(Beginning of MATERIAL FOR THIS EXERCISE)

/-- The zeros near `t` form a finite set. [folklore] -/
theorem finite_near {ℓ : ℝ} (hℓ : 0 < ℓ) (t : ℝ) :
    {ρ ∈ RHWave0.riemannZetaNontrivialZeros | IsNear ℓ t ρ}.Finite := by
  set R : ℝ := Real.exp (3 * ℓ / 2) / ℓ + 2 with hR
  refine (riemannZetaNontrivialZeros_finite_inter_ball (t * I) R).subset ?_
  rintro ρ ⟨hρ, hn⟩
  refine ⟨hρ, ?_⟩
  rw [Metric.mem_ball, dist_eq_norm]
  have him := abs_sub_im_le_of_isNear hℓ hρ hn
  have h0 := ZetaZeros.riemannZetaNontrivialZeros.re_pos hρ
  have h1 := ZetaZeros.riemannZetaNontrivialZeros.re_lt_one hρ
  have hre : (ρ - t * I).re = ρ.re := by simp
  have himm : (ρ - t * I).im = ρ.im - t := by simp
  calc ‖ρ - t * I‖ ≤ |(ρ - t * I).re| + |(ρ - t * I).im| := Complex.norm_le_abs_re_add_abs_im _
    _ = |ρ.re| + |ρ.im - t| := by rw [hre, himm]
    _ < R := by
        rw [abs_of_pos h0, abs_sub_comm, hR]
        linarith

/-- The set of values `nearVal ℓ ρ t` over the zeros is finite. [folklore] -/
theorem finite_image_nearVal {ℓ : ℝ} (hℓ : 0 < ℓ) (t : ℝ) :
    ((fun ρ : ℂ ↦ nearVal ℓ ρ t) '' RHWave0.riemannZetaNontrivialZeros).Finite := by
  refine (((finite_near hℓ t).image dev).insert 0).subset ?_
  rintro v ⟨ρ, hρ, rfl⟩
  simp only [Set.mem_insert_iff, Set.mem_image, Set.mem_setOf_eq]
  by_cases hn : IsNear ℓ t ρ
  · right; exact ⟨ρ, ⟨hρ, hn⟩, (nearVal_of_isNear hn).symm⟩
  · left; exact nearVal_of_not_isNear hn

/-- The set of values `nearVal ℓ ρ t` over the zeros is bounded above. [folklore] -/
theorem bddAbove_image_nearVal {ℓ : ℝ} (hℓ : 0 < ℓ) (t : ℝ) :
    BddAbove ((fun ρ : ℂ ↦ nearVal ℓ ρ t) '' RHWave0.riemannZetaNontrivialZeros) :=
  (finite_image_nearVal hℓ t).bddAbove

/-- `v(ρ) ≤ V(t)` for every zero near `t`. [folklore] -/
theorem dev_le_V {ℓ t : ℝ} (hℓ : 0 < ℓ) {ρ : ℂ} (h : ρ ∈ RHWave0.riemannZetaNontrivialZeros)
    (hn : IsNear ℓ t ρ) : dev ρ ≤ V ℓ t := by
  rw [← nearVal_of_isNear hn]
  exact le_csSup (bddAbove_image_nearVal hℓ t) ⟨ρ, h, rfl⟩

/-- `V(t)` is `0` or the `v` of a zero near `t`. [folklore] -/
theorem V_eq_zero_or_exists {ℓ : ℝ} (hℓ : 0 < ℓ) (t : ℝ) :
    V ℓ t = 0 ∨ ∃ ρ ∈ RHWave0.riemannZetaNontrivialZeros, IsNear ℓ t ρ ∧ V ℓ t = dev ρ := by
  by_cases hne : ((fun ρ : ℂ ↦ nearVal ℓ ρ t) '' RHWave0.riemannZetaNontrivialZeros).Nonempty
  · obtain ⟨ρ, hρ, hv⟩ := hne.csSup_mem (finite_image_nearVal hℓ t)
    simp only at hv
    by_cases hn : IsNear ℓ t ρ
    · right
      exact ⟨ρ, hρ, hn, by rw [V, ← hv, nearVal_of_isNear hn]⟩
    · left
      rw [V, ← hv, nearVal_of_not_isNear hn]
  · left
    rw [Set.not_nonempty_iff_eq_empty] at hne
    rw [V, hne, Real.sSup_empty]

/-- `0 ≤ V(t)`. [folklore] -/
theorem V_nonneg {ℓ : ℝ} (hℓ : 0 < ℓ) (t : ℝ) : 0 ≤ V ℓ t := by
  rcases V_eq_zero_or_exists hℓ t with h | ⟨ρ, -, -, h⟩
  · rw [h]
  · rw [h]; exact dev_nonneg ρ

/-- `V(t) < ½`. [folklore] -/
theorem V_lt_half {ℓ : ℝ} (hℓ : 0 < ℓ) (t : ℝ) : V ℓ t < 1 / 2 := by
  rcases V_eq_zero_or_exists hℓ t with h | ⟨ρ, hρ, -, h⟩
  · rw [h]; norm_num
  · rw [h]; exact dev_lt_half hρ

/-- `V(t)^m ≤ Σ_{ρ ∈ F} v(ρ)^m · 1[ρ near t]` for any finite set `F` of zeros containing the
zeros near `t`. [folklore] -/
theorem V_pow_le_sum {ℓ : ℝ} (hℓ : 0 < ℓ) (t : ℝ) (m : ℕ) (hm : m ≠ 0) (F : Finset ℂ)
    (hF : ∀ ρ ∈ RHWave0.riemannZetaNontrivialZeros, IsNear ℓ t ρ → ρ ∈ F) :
    V ℓ t ^ m ≤ ∑ ρ ∈ F, nearVal ℓ ρ t ^ m := by
  rcases V_eq_zero_or_exists hℓ t with h | ⟨ρ, hρ, hn, h⟩
  · rw [h, zero_pow hm]
    exact Finset.sum_nonneg fun ρ _ ↦ pow_nonneg (nearVal_nonneg ℓ ρ t) m
  · rw [h, ← nearVal_of_isNear hn]
    exact Finset.single_le_sum (fun ρ _ ↦ pow_nonneg (nearVal_nonneg ℓ ρ t) m) (hF ρ hρ hn)

/-- `t ↦ V(t)` is measurable (a countable supremum of indicator functions). [folklore] -/
theorem measurable_V (ℓ : ℝ) : Measurable (V ℓ) :=
  Measurable.sSup riemannZetaNontrivialZeros_countable fun ρ _ ↦ measurable_nearVal ℓ ρ

/-- `t ↦ δ₁(t) = σ_{x,t} − ½` is measurable. [folklore] -/
theorem measurable_delta (ℓ : ℝ) : Measurable (delta ℓ) :=
  ((measurable_V ℓ).max measurable_const).const_mul 2

/-- `4/ℓ ≤ δ₁` (so `u = δ₁ℓ ≥ 4`). [folklore] -/
theorem four_div_le_delta (ℓ t : ℝ) : 4 / ℓ ≤ delta ℓ t := by
  rw [delta]
  have := le_max_right (V ℓ t) (2 / ℓ)
  have e : (4 : ℝ) / ℓ = 2 * (2 / ℓ) := by ring
  linarith

/-- `2V(t) ≤ δ₁(t)`. [folklore] -/
theorem two_mul_V_le_delta (ℓ t : ℝ) : 2 * V ℓ t ≤ delta ℓ t := by
  rw [delta]
  have := le_max_left (V ℓ t) (2 / ℓ)
  linarith

/-- `0 < δ₁`. [folklore] -/
theorem delta_pos {ℓ : ℝ} (hℓ : 0 < ℓ) (t : ℝ) : 0 < delta ℓ t :=
  lt_of_lt_of_le (by positivity) (four_div_le_delta ℓ t)

/-- `δ₁ < 1` once `ℓ > 4` (so `σ_{x,t} < 3/2`). [folklore] -/
theorem delta_lt_one {ℓ : ℝ} (hℓ : 4 < ℓ) (t : ℝ) : delta ℓ t < 1 := by
  have hℓ0 : 0 < ℓ := by linarith
  rw [delta]
  have h1 : V ℓ t < 1 / 2 := V_lt_half hℓ0 t
  have h2 : 2 / ℓ < 1 / 2 := by rw [div_lt_iff₀ hℓ0]; linarith
  have := max_lt h1 h2
  linarith

/-- `δ₁ ≤ 2V + 4/ℓ`. [folklore] -/
theorem delta_le (ℓ t : ℝ) (hℓ : 0 < ℓ) : delta ℓ t ≤ 2 * V ℓ t + 4 / ℓ := by
  rw [delta]
  have h1 := V_nonneg hℓ t
  have h2 : 0 ≤ 2 / ℓ := by positivity
  have e : (4 : ℝ) / ℓ = 2 * (2 / ℓ) := by ring
  rcases le_total (V ℓ t) (2 / ℓ) with h | h
  · rw [max_eq_right h]; linarith
  · rw [max_eq_left h]; linarith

(End of MATERIAL FOR THIS EXERCISE)

**AIM OF THE EXERCISE**
Which of the lines above include the word "with"? Copy each of them.

**FINISHED EXERCISE**
  set R : ℝ := Real.exp (3 * ℓ / 2) / ℓ + 2 with hR
  rcases V_eq_zero_or_exists hℓ t with h | ⟨ρ, -, -, h⟩
  rcases V_eq_zero_or_exists hℓ t with h | ⟨ρ, hρ, -, h⟩
  rcases V_eq_zero_or_exists hℓ t with h | ⟨ρ, hρ, hn, h⟩
  rcases le_total (V ℓ t) (2 / ℓ) with h | h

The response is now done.